The Senior Member accepted that up to seven horses were maintained on the land as broodmares but concluded that, due to the lack of evidence, the Appellant had not demonstrated that the animals were maintained on the land for the dominant purpose of natural increase or sale (at [15] and [17]).
Similarly, the Tribunal found that, given the absence of any financial reports, business plan or strategic documents, there was insufficient evidence on which a finding could be made that the use of the land had a commercial purpose or character, let alone that it was significant and substantial (at [54] and [57]).
Submissions
Primary production
The Appellant submitted that the Tribunal erred when it found that the absence of evidence as to the extent to which the land was used for the purpose of maintaining horses, as opposed to the extent to which it was unused, led it to conclude that she had failed to satisfy the criterion of primary production (at [19]). The Applicant submitted that the Tribunal had failed to account for the Appellant’s intention regarding the use of the land (at [21]). The Appellant had relied on affidavit evidence from Mr Angelo Ferella which asserted that the dominant use of the land was for the stated primary production purpose; and that the Tribunal could have inferred intention from the materials before it (at [33]).
The Chief Commissioner submitted that the Tribunal was correct in its conclusion that the Appellant failed to discharge her onus, and the issue of whether part of the land was unused was never an issue before the Tribunal (at [21]).
Commerciality Test
The Appellant submitted that the Tribunal’s decision was based on the “slenderness” or low intensity of the horse breeding operation, and that it did not have adequate regard to principles as to use and intention as endorsed in Saville (at [39]).
The Chief Commissioner submitted that the Appellant had not discharged her onus because she did not provide the requisite evidence to satisfy the requirements of commerciality under the LTMA (at [40]).
Decision
Dominant primary production use
The Appeal Panel rejected the Appellant’s submission that the Tribunal made its decision based on an absence of evidence concerning how much of the land was used as opposed to unused. The Appeal Panel found that the Tribunal had in fact objectively considered all the material before it with respect to the use of land (at [35]; see also [28]).

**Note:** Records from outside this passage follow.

import Mathlib.Analysis.InnerProductSpace.Basic
import Mathlib.Analysis.InnerProductSpace.LinearMap
import Mathlib.Topology.Algebra.Module.FiniteDimension
import Mathlib.LinearAlgebra.Eigenspace.Zero
import Mathlib.LinearAlgebra.Eigenspace.Charpoly
import Mathlib.LinearAlgebra.Charpoly.ToMatrix
import Mathlib.LinearAlgebra.Matrix.Charpoly.Coeff
import Mathlib.LinearAlgebra.Trace
import HarnessLib

/-!
# A three-dimensional operator with a simple eigenvalue `0`: the bordered operator
# `A + ⟪e, ·⟫ e` is invertible (Hoffman–Kunze §5.3 Ex. 8, §6.2)

Topic `Literature/LinearAlgebra`.  Everything here is PROVED (no named fact).

Setting (Hoffman–Kunze, *Linear Algebra*, §5.3 Exercise 8: "Let `A` be a `3 × 3` matrix [...]
`f = det(xI − A)` [...] is a monic polynomial of degree `3`. If we write `f = (x − c₁)(x − c₂)(x − c₃)`
[...] prove that `c₁ + c₂ + c₃ = trace(A)` and `c₁c₂c₃ = det A`"; §6.2: "`c` is a characteristic value
of `T` if and only if `det(T − cI) = 0`", i.e. the characteristic values are the roots of the
characteristic polynomial).  Let `E` be a real inner-product space of dimension `3` and `A : E →L[ℝ] E`
with

* an eigenvector `v ≠ 0`, `A v = λ v`, `λ ≠ 0`;
* a kernel vector `e`, `‖e‖ = 1`, `A e = 0`;
* `μ := trace A − λ ≠ 0` (the third root of the characteristic polynomial; `μ = λ` is allowed).

Then the characteristic polynomial is `X (X − λ)(X − μ) = X (X² − (trace A) X + λμ)`
(`charpoly_eq_X_mul_of_kernel_of_eigen`), so `0` is a SIMPLE root: `ker A = ℝ e`
(`eigenspace_zero_eq_span`), and the **bordered operator `A + ⟪e, ·⟫ e` is invertible**
(`exists_borderedEquiv_of_kernel_of_eigen`, delivered as `T : E ≃L[ℝ] E` with
`(T : E →L[ℝ] E) = A + (innerSL ℝ e).smulRight e`).

Consumer (the binder shape is theirs): the Navier–Stokes §B crux `PowerGaugeEulerLiouville`
(stmt-NavierStokesRegularity-19832), classical portrait, NO-DRIFT step at a VORTICAL non-isolated
stagnation point `z_b` of the self-similar transport field `W = γy + V`: there `A = DW(z_b)` has
`A Ω(z_b) = (1+γ) Ω(z_b)`, `A e = 0` along the node arc, `trace A = 3γ`, so `μ = 2γ − 1 ≠ 0` in the
window `γ ≠ ½`, and `exists_zeroCurve_of_corankOne` / `exists_driftChart` (Theorems files
`…SelfSimilarCorankOneZeroCurve`, `…SelfSimilarDriftChart`) consume exactly the pair `(T, hT)` produced
here.  WHAT THIS IS NOT: not NS — linear algebra.

## References

* K. Hoffman, R. Kunze, *Linear Algebra*, 2nd ed., Prentice–Hall (1971), §5.3 Exercise 8 (p. 155),
  §6.2 (characteristic values = roots of the characteristic polynomial), §6.3 Exercise 9
  (`Σ cᵢdᵢ = trace`). [HoffmanKunze1971LinearAlgebra]
-/

noncomputable section

open Module Polynomial
open scoped RealInnerProductSpace

namespace Literature.LinearAlgebra

variable {E : Type*} [NormedAddCommGroup E] [InnerProductSpace ℝ E] [FiniteDimensional ℝ E]

/-- **The characteristic polynomial of a `3`-dimensional operator with a kernel vector and an
eigenvalue `λ ≠ 0`** (Hoffman–Kunze §5.3 Ex. 8: monic cubic, `c₁ + c₂ + c₃ = trace`, `c₁c₂c₃ = det`):
`χ_A = X · (X² − (trace A)·X + λ(trace A − λ))`, i.e. the roots are `0, λ, trace A − λ`.
[cite: HoffmanKunze1971LinearAlgebra, §5.3 Exercise 8 and §6.2] -/
theorem charpoly_eq_X_mul_of_kernel_of_eigen (h3 : finrank ℝ E = 3) (A : E →ₗ[ℝ] E)
    {v e : E} {lam : ℝ} (hv : v ≠ 0) (hAv : A v = lam • v) (hlam : lam ≠ 0) (he : e ≠ 0)
    (hAe : A e = 0) :
    A.charpoly = X * (X ^ 2 - C (LinearMap.trace ℝ E A) * X +
      C (lam * (LinearMap.trace ℝ E A - lam))) := by
  set p := A.charpoly with hp
  have hmonic : p.Monic := A.charpoly_monic
  have hdeg : p.natDegree = 3 := by rw [hp, A.charpoly_natDegree, h3]
  -- roots `0` and `lam`
  have hroot0 : p.IsRoot 0 := by
    rw [hp, ← Module.End.hasEigenvalue_iff_isRoot_charpoly]
    exact Module.End.hasEigenvalue_of_hasEigenvector
      ⟨by rw [Module.End.mem_eigenspace_iff, hAe, zero_smul], he⟩
  have hrootl : p.IsRoot lam := by
    rw [hp, ← Module.End.hasEigenvalue_iff_isRoot_charpoly]
    exact Module.End.hasEigenvalue_of_hasEigenvector
      ⟨by rw [Module.End.mem_eigenspace_iff, hAv], hv⟩
  -- the `X²`-coefficient is `−trace`
  have htr : LinearMap.trace ℝ E A = -p.coeff 2 := by
    let b := Module.finBasisOfFinrankEq ℝ E h3
    rw [LinearMap.trace_eq_matrix_trace ℝ b A, Matrix.trace_eq_neg_charpoly_coeff,
      LinearMap.charpoly_toMatrix A b]
    simp [hp]
  -- expand the monic cubic
  have hsum : p = X ^ 3 + C (p.coeff 2) * X ^ 2 + C (p.coeff 1) * X + C (p.coeff 0) := by
    have := hmonic.as_sum
    rw [hdeg] at this
    rw [this]
    simp [Finset.sum_range_succ]
    ring
  have hc0 : p.coeff 0 = 0 := by
    have h := hroot0.eq_zero
    rwa [← Polynomial.coeff_zero_eq_eval_zero] at h
  have hc1 : p.coeff 1 = lam * (LinearMap.trace ℝ E A - lam) := by
    have h := hrootl.eq_zero
    rw [hsum] at h
    simp only [eval_add, eval_mul, eval_pow, eval_X, eval_C, hc0] at h
    -- `lam³ + c₂ lam² + c₁ lam = 0`, divide by `lam`
    have h' : lam * (lam ^ 2 + p.coeff 2 * lam + p.coeff 1) = 0 := by linear_combination h
    rcases mul_eq_zero.1 h' with h'' | h''
    · exact absurd h'' hlam
    · rw [htr]; linear_combination h''
  rw [hsum, hc0, hc1, htr]
  simp only [map_zero, add_zero, map_neg]
  ring

/-- In the situation of `charpoly_eq_X_mul_of_kernel_of_eigen` with moreover `trace A − λ ≠ 0`, the
root `0` of the characteristic polynomial is SIMPLE, so the kernel is the line through `e`
("geometric multiplicity ≤ algebraic multiplicity", Mathlib `LinearMap.finrank_eigenspace_le`).
[cite: HoffmanKunze1971LinearAlgebra, §5.3 Exercise 8 and §6.2] -/
theorem eigenspace_zero_eq_span (h3 : finrank ℝ E = 3) (A : E →ₗ[ℝ] E)
    {v e : E} {lam : ℝ} (hv : v ≠ 0) (hAv : A v = lam • v) (hlam : lam ≠ 0) (he : e ≠ 0)
    (hAe : A e = 0) (hmu : LinearMap.trace ℝ E A - lam ≠ 0) :
    Module.End.eigenspace A 0 = ℝ ∙ e := by
  have hchar := charpoly_eq_X_mul_of_kernel_of_eigen h3 A hv hAv hlam he hAe
  set q : ℝ[X] := X ^ 2 - C (LinearMap.trace ℝ E A) * X +
    C (lam * (LinearMap.trace ℝ E A - lam)) with hq
  have hq0 : ¬ q.IsRoot 0 := by
    rw [IsRoot.def, hq]
    simp only [eval_add, eval_sub, eval_mul, eval_pow, eval_X, eval_C]
    simpa using mul_ne_zero hlam hmu
  have hXne : (X : ℝ[X]) * q ≠ 0 :=
    mul_ne_zero X_ne_zero (fun h => hq0 (by rw [h]; simp))
  have hmult : A.charpoly.rootMultiplicity 0 = 1 := by
    rw [hchar, rootMultiplicity_mul hXne, rootMultiplicity_eq_zero hq0, add_zero]
    simpa using (rootMultiplicity_X_sub_C_self (x := (0 : ℝ)))
  have hle : finrank ℝ (Module.End.eigenspace A 0) ≤ 1 := by
    have := LinearMap.finrank_eigenspace_le A 0
    rwa [hmult] at this
  have hsub : (ℝ ∙ e) ≤ Module.End.eigenspace A 0 := by
    rw [Submodule.span_singleton_le_iff_mem, Module.End.mem_eigenspace_iff, hAe, zero_smul]
  exact (Submodule.eq_of_le_of_finrank_le hsub (by rw [finrank_span_singleton he]; exact hle)).symm

/-- **The bordered operator at a simple kernel vector is invertible.**  Let `E` be a real inner
product space of dimension `3`, `A : E →L[ℝ] E` with an eigenvector `A v = λ v` (`v ≠ 0`, `λ ≠ 0`), a
unit kernel vector `A e = 0`, and third root `μ = trace A − λ ≠ 0` (`μ = λ` allowed).  Then
`A + ⟪e, ·⟫ e` is invertible: there is `T : E ≃L[ℝ] E` with `T = A + ⟪e, ·⟫ e`.  (Proof: with
`q = χ_A / X`, `q(0) = λμ ≠ 0` and `q(A) ∘ A = χ_A(A) = 0` (Cayley–Hamilton); if `A x = −⟪e,x⟫ e`
then applying `q(A)` gives `⟪e, x⟫ λμ e = 0`, so `⟪e, x⟫ = 0`, `A x = 0`, `x ∈ ℝ e`, `x = 0`;
an injective endomorphism of a finite-dimensional space is invertible.)
[cite: HoffmanKunze1971LinearAlgebra, §5.3 Exercise 8 and §6.2] -/
theorem exists_borderedEquiv_of_kernel_of_eigen (h3 : finrank ℝ E = 3) (A : E →L[ℝ] E)
    {v e : E} {lam : ℝ} (hv : v ≠ 0) (hAv : A v = lam • v) (hlam : lam ≠ 0) (he : ‖e‖ = 1)
    (hAe : A e = 0) (hmu : LinearMap.trace ℝ E (A : E →ₗ[ℝ] E) - lam ≠ 0) :
    ∃ T : E ≃L[ℝ] E, (T : E →L[ℝ] E) = A + (innerSL ℝ e).smulRight e := by
  have he0 : e ≠ 0 := by
    intro h; rw [h, norm_zero] at he; exact zero_ne_one he
  set f : E →ₗ[ℝ] E := (A : E →ₗ[ℝ] E) with hf
  have hfv : f v = lam • v := by simpa [hf] using hAv
  have hfe : f e = 0 := by simpa [hf] using hAe
  have hchar := charpoly_eq_X_mul_of_kernel_of_eigen h3 f hv hfv hlam he0 hfe
  have hker := eigenspace_zero_eq_span h3 f hv hfv hlam he0 hfe hmu
  set τ : ℝ := LinearMap.trace ℝ E f with hτ
  set c₁ : ℝ := lam * (τ - lam) with hc₁
  have hc₁0 : c₁ ≠ 0 := mul_ne_zero hlam hmu
  set q : ℝ[X] := X ^ 2 - C τ * X + C c₁ with hq
  -- Cayley–Hamilton: `q(f) ∘ f = χ_f(f) = 0`
  have hCH : ∀ x, aeval f q (f x) = 0 := by
    intro x
    have h0 : aeval f f.charpoly = 0 := f.aeval_self_charpoly
    rw [hchar, mul_comm, map_mul, aeval_X] at h0
    simpa using congrArg (fun g : E →ₗ[ℝ] E => g x) h0
  -- `q(f) e = λμ e`
  have hqe : aeval f q e = c₁ • e := by
    have h2 : (f ^ 2) e = 0 := by rw [pow_two, Module.End.mul_apply, hfe, map_zero]
    rw [hq]
    simp only [map_add, map_sub, map_mul, map_pow, aeval_X, aeval_C, LinearMap.add_apply,
      LinearMap.sub_apply, Module.End.mul_apply, hfe, map_zero, h2, sub_zero, zero_add,
      Module.algebraMap_end_apply]
  -- injectivity of the bordered operator
  set T₀ : E →L[ℝ] E := A + (innerSL ℝ e).smulRight e with hT₀
  have hT₀_apply : ∀ x, T₀ x = A x + ⟪e, x⟫ • e := fun x => by
    simp [hT₀, ContinuousLinearMap.smulRight_apply, innerSL_apply_apply]
  have hinj : Function.Injective T₀ := by
    refine (injective_iff_map_eq_zero T₀).2 fun x hx => ?_
    rw [hT₀_apply] at hx
    have hAx : f x = -(⟪e, x⟫ • e) := by
      rw [hf, ContinuousLinearMap.coe_coe]; exact eq_neg_of_add_eq_zero_left hx
    -- apply `q(f)`
    have h1 : (⟪e, x⟫ * c₁) • e = 0 := by
      have := hCH x
      rw [hAx, map_neg, map_smul, hqe, smul_smul, neg_eq_zero] at this
      exact this
    have hinner : ⟪e, x⟫ = 0 := by
      rcases smul_eq_zero.1 h1 with h | h
      · rcases mul_eq_zero.1 h with h' | h'
        · exact h'
        · exact absurd h' hc₁0
      · exact absurd h he0
    have hx0 : f x = 0 := by rw [hAx, hinner, zero_smul, neg_zero]
    have hxmem : x ∈ Module.End.eigenspace f 0 := by
      rw [Module.End.mem_eigenspace_iff, hx0, zero_smul]
    rw [hker, Submodule.mem_span_singleton] at hxmem
    obtain ⟨t, rfl⟩ := hxmem
    have : t = 0 := by
      have h := hinner
      rw [inner_smul_right, real_inner_self_eq_norm_sq, he] at h
      simpa using h
    rw [this, zero_smul]
  -- injective endomorphism of a finite-dimensional space ⇒ equivalence
  have hbij : Function.Bijective (T₀ : E →ₗ[ℝ] E) :=
    ⟨hinj, LinearMap.injective_iff_surjective.1 hinj⟩
  refine ⟨(LinearEquiv.ofBijective (T₀ : E →ₗ[ℝ] E) hbij).toContinuousLinearEquiv, ?_⟩
  ext x
  rfl

/-- The same, with the eigen-data phrased for the Navier–Stokes consumer: `A Ω = (1 + γ) Ω`,
`A e = 0`, `trace A = 3γ`, `γ ≠ ½`, `γ ≠ −1` (so `λ = 1 + γ ≠ 0`, `μ = 2γ − 1 ≠ 0`).
[cite: HoffmanKunze1971LinearAlgebra, §5.3 Exercise 8 and §6.2] -/
theorem exists_borderedEquiv_of_vortical_node (h3 : finrank ℝ E = 3) (A : E →L[ℝ] E)
    {Ω e : E} {γ : ℝ} (hΩ : Ω ≠ 0) (hAΩ : A Ω = (1 + γ) • Ω) (he : ‖e‖ = 1) (hAe : A e = 0)
    (htr : LinearMap.trace ℝ E (A : E →ₗ[ℝ] E) = 3 * γ) (hγ : γ ≠ 1 / 2) (hγ' : γ ≠ -1) :
    ∃ T : E ≃L[ℝ] E, (T : E →L[ℝ] E) = A + (innerSL ℝ e).smulRight e := by
  refine exists_borderedEquiv_of_kernel_of_eigen h3 A hΩ hAΩ ?_ he hAe ?_
  · intro h; apply hγ'; linarith
  · rw [htr]; intro h; apply hγ; linarith

end Literature.LinearAlgebra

The Appeal Panel did not accept the Appellant’s submission that the Tribunal had failed to account for intention, noting that drawing an inference as to intention is not justified when the onus is on the Appellant to prove the land’s use. Intention is also ultimately a small part of the facts and circumstances to be taken into account, and there was no evidence that the relevant periods could be regarded as hiatus years for the purposes of land management, the consequence being that intention has little to no weight in this case (at [34]).
Accordingly, the Appeal Panel held that the Tribunal’s processes were “both orthodox and rational” and that it was open on the material before it to find that the Appellant had not discharged her onus (at [28] and [32]).
Commerciality test
The Appeal Panel held that the Tribunal, in considering s. 10AA(2) of the LTMA, did not err in taking account of the size of the horse breeding operation, including the number of brood mares involved, the foals produced, progeny sold, and the existence or absence of profits, financial accounts and business plans. The Appeal Panel approved White J’s statements in Vartuli v Chief Commissioner of State Revenue [2014] NSWSC 678 98 ATR 545 at [109] –[111] (at [43]).
In conclusion, the Appeal Panel found that there was no error of law affecting the Tribunal’s decision, and there was no basis for granting leave to appeal on the merits, as the Tribunal’s conclusions were “clearly open on the material before it”, there being “no obvious errors” (at [45]-[47]).
Orders
The Appeal Panel refused leave to appeal on the merits and dismissed the appeal.